>>>>

/-- **The general-background `ℤᵈ × 𝔸` member as `B8.GFData`** (field-by-field reading in the module docstring; `B8-PIN-DESIGN-g4.md` §1).
[cite: Balaban1985RegularSpaces, (1.29) p.81, (1.33)–(1.38) p.82, (1.62) p.87, (1.66) p.87, (1.17) p.78] -/
def zdGF (i : ZdIdx d L) : B8.GFData where
  Cfg := {U : Site d → Fin d → 𝔸ˣ // ∀ x κ, U x κ ∈ unitaryUnits 𝔸}
  Pert := {U : Site d → Fin d → 𝔸ˣ // ∀ x κ, U x κ ∈ unitaryUnits 𝔸} × {U : Site d → Fin d → 𝔸ˣ // ∀ x κ, U x κ ∈ unitaryUnits 𝔸}
  GT := {u : Site d → 𝔸ˣ // (∀ x, u x ∈ unitaryUnits 𝔸) ∧ ∀ x, x ∉ i.Ω 0 → u x = 1}
  Src := Site d → 𝔸
  k := i.k
  InA := fun α U₀ => InAk L i.k i.η α i.Ω U₀.1
  Reg335 := fun _ _ => True
  InAAx := fun α U₀ P => P.1 = U₀ ∧ InAk L i.k i.η α i.Ω (mulCfg P.2.1 U₀.1) ∧ ∀ m, m ≤ i.k → InAx L m (i.Λs m) U₀.1 (mulCfg P.2.1 U₀.1)
  avgClose := fun α U₀ P => ∀ j, j ≤ i.k → ∀ (z : Site d) (μ : Fin d), (∀ x, InBox (loK L j z) (bondHiK L j z μ) x → x ∈ i.Ω j) →
    ‖(avgIter L (mulCfg P.2.1 U₀.1) j z μ : 𝔸) - (avgIter L U₀.1 j z μ : 𝔸)‖ ≤ α
  avgClose166 := fun α U₀ P => (∀ j, j ≤ i.k → ∀ (z : Site d) (μ : Fin d), (∀ x, InBox (loK L j z) (bondHiK L j z μ) x → x ∈ i.Ω j) →
      ‖(avgIter L (mulCfg P.2.1 U₀.1) j z μ : 𝔸) - (avgIter L U₀.1 j z μ : 𝔸)‖ ≤ α) ∧
    ∀ b ∈ {b : Site d × Fin d | SideTouches (i.Ω 0) b.1 b.2}, ‖((P.2.1 b.1 b.2 : 𝔸ˣ) : 𝔸) - 1‖ ≤ α
  Restricted := fun U₀ u => Restr129 L i.k (i.Λs i.k) U₀.1 u.1
  act := fun P u => (P.1, ⟨mgauge P.1.1 u.1⁻¹ P.2.1,
    fun x κ => mem_unitaryUnits_of_mgauge_eq P.1.2 P.2.2 u.2.1 (mgauge_mgauge_inv P.1.1 P.2.1 u.1) x κ⟩)
  C136 := fun B₁ _ s U₀ P => ∀ j, j ≤ i.k → ∀ b ∈ {b : Site d × Fin d | SideTouches (i.Ω j) b.1 b.2},
    P.2.1 b.1 b.2 = cfgExp i.η (logCfg i.η P.2.1) b.1 b.2 ∧ IsSelfAdjoint (logCfg i.η P.2.1 b.1 b.2) ∧
      ‖logCfg i.η P.2.1 b.1 b.2‖ ≤ B₁ * s * ((L : ℝ) ^ j * i.η)⁻¹ ∧
      ∀ κ : Fin d, ((L : ℝ) ^ j * i.η) ^ 2 * ‖covDerivFwd i.η U₀.1 κ (fun z => logCfg i.η P.2.1 z b.2) b.1‖ ≤ B₁ * s
  C137 := fun α₁ U₀ P => ∃ A' : Site d → Fin d → 𝔸, (∀ y τ, IsSelfAdjoint (A' y τ)) ∧
    (∀ j, j ≤ i.k → ∀ y τ, SideTouches (i.Ω j) y τ → P.2.1 y τ = cfgExp i.η A' y τ) ∧
    (∀ y τ, (∀ j, j ≤ i.k → ¬ SideTouches (i.Ω j) y τ) → A' y τ = 0) ∧
    ∀ j, j ≤ i.k → ∀ c ∈ i.Λb i.k j, ‖logCovIter L U₀.1 (iEta i.η A') j c.1 c.2‖ < 2 * d * L * α₁
  Landau := fun U₀ P => IsLandau138W L i.k i.η (i.Ω 0) (i.Λs i.k) U₀.1 P.2.1
  C139 := fun B s U₀ P => ∀ j, j ≤ i.k → ∀ (y : Site d) (μ : Fin d), SideTouches (i.Ω j) y μ →
    ((L : ℝ) ^ j * i.η) ^ 3 * ‖B8Eq143PlaqExpansion.pdiv i.η U₀.1 (B8Eq146AExpansion.plaqCovDeriv i.η U₀.1 (logCfg i.η P.2.1)) μ y‖
      ≤ B * s
  C162 := fun B s _ P => ∀ j, j ≤ i.k → ∀ b ∈ {b : Site d × Fin d | SideTouches (i.Ω j) b.1 b.2},
    P.2.1 b.1 b.2 = cfgExp i.η (logCfg i.η P.2.1) b.1 b.2 ∧ IsSelfAdjoint (logCfg i.η P.2.1 b.1 b.2) ∧
      ‖logCfg i.η P.2.1 b.1 b.2‖ ≤ B * s * ((L : ℝ) ^ j * i.η)⁻¹
  fNorm := fun _ => 0
  LandauF := fun U₀ f P => IsLandau146W L i.k i.η (i.Ω 0) (i.Λs i.k) U₀.1 f P.2.1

<<<<

- [TRY IT]
Please copy out each line of the data in which the word "avgIter" occurs.

- [EXERCISE SOLUTION]
    ‖(avgIter L (mulCfg P.2.1 U₀.1) j z μ : 𝔸) - (avgIter L U₀.1 j z μ : 𝔸)‖ ≤ α
      ‖(avgIter L (mulCfg P.2.1 U₀.1) j z μ : 𝔸) - (avgIter L U₀.1 j z μ : 𝔸)‖ ≤ α) ∧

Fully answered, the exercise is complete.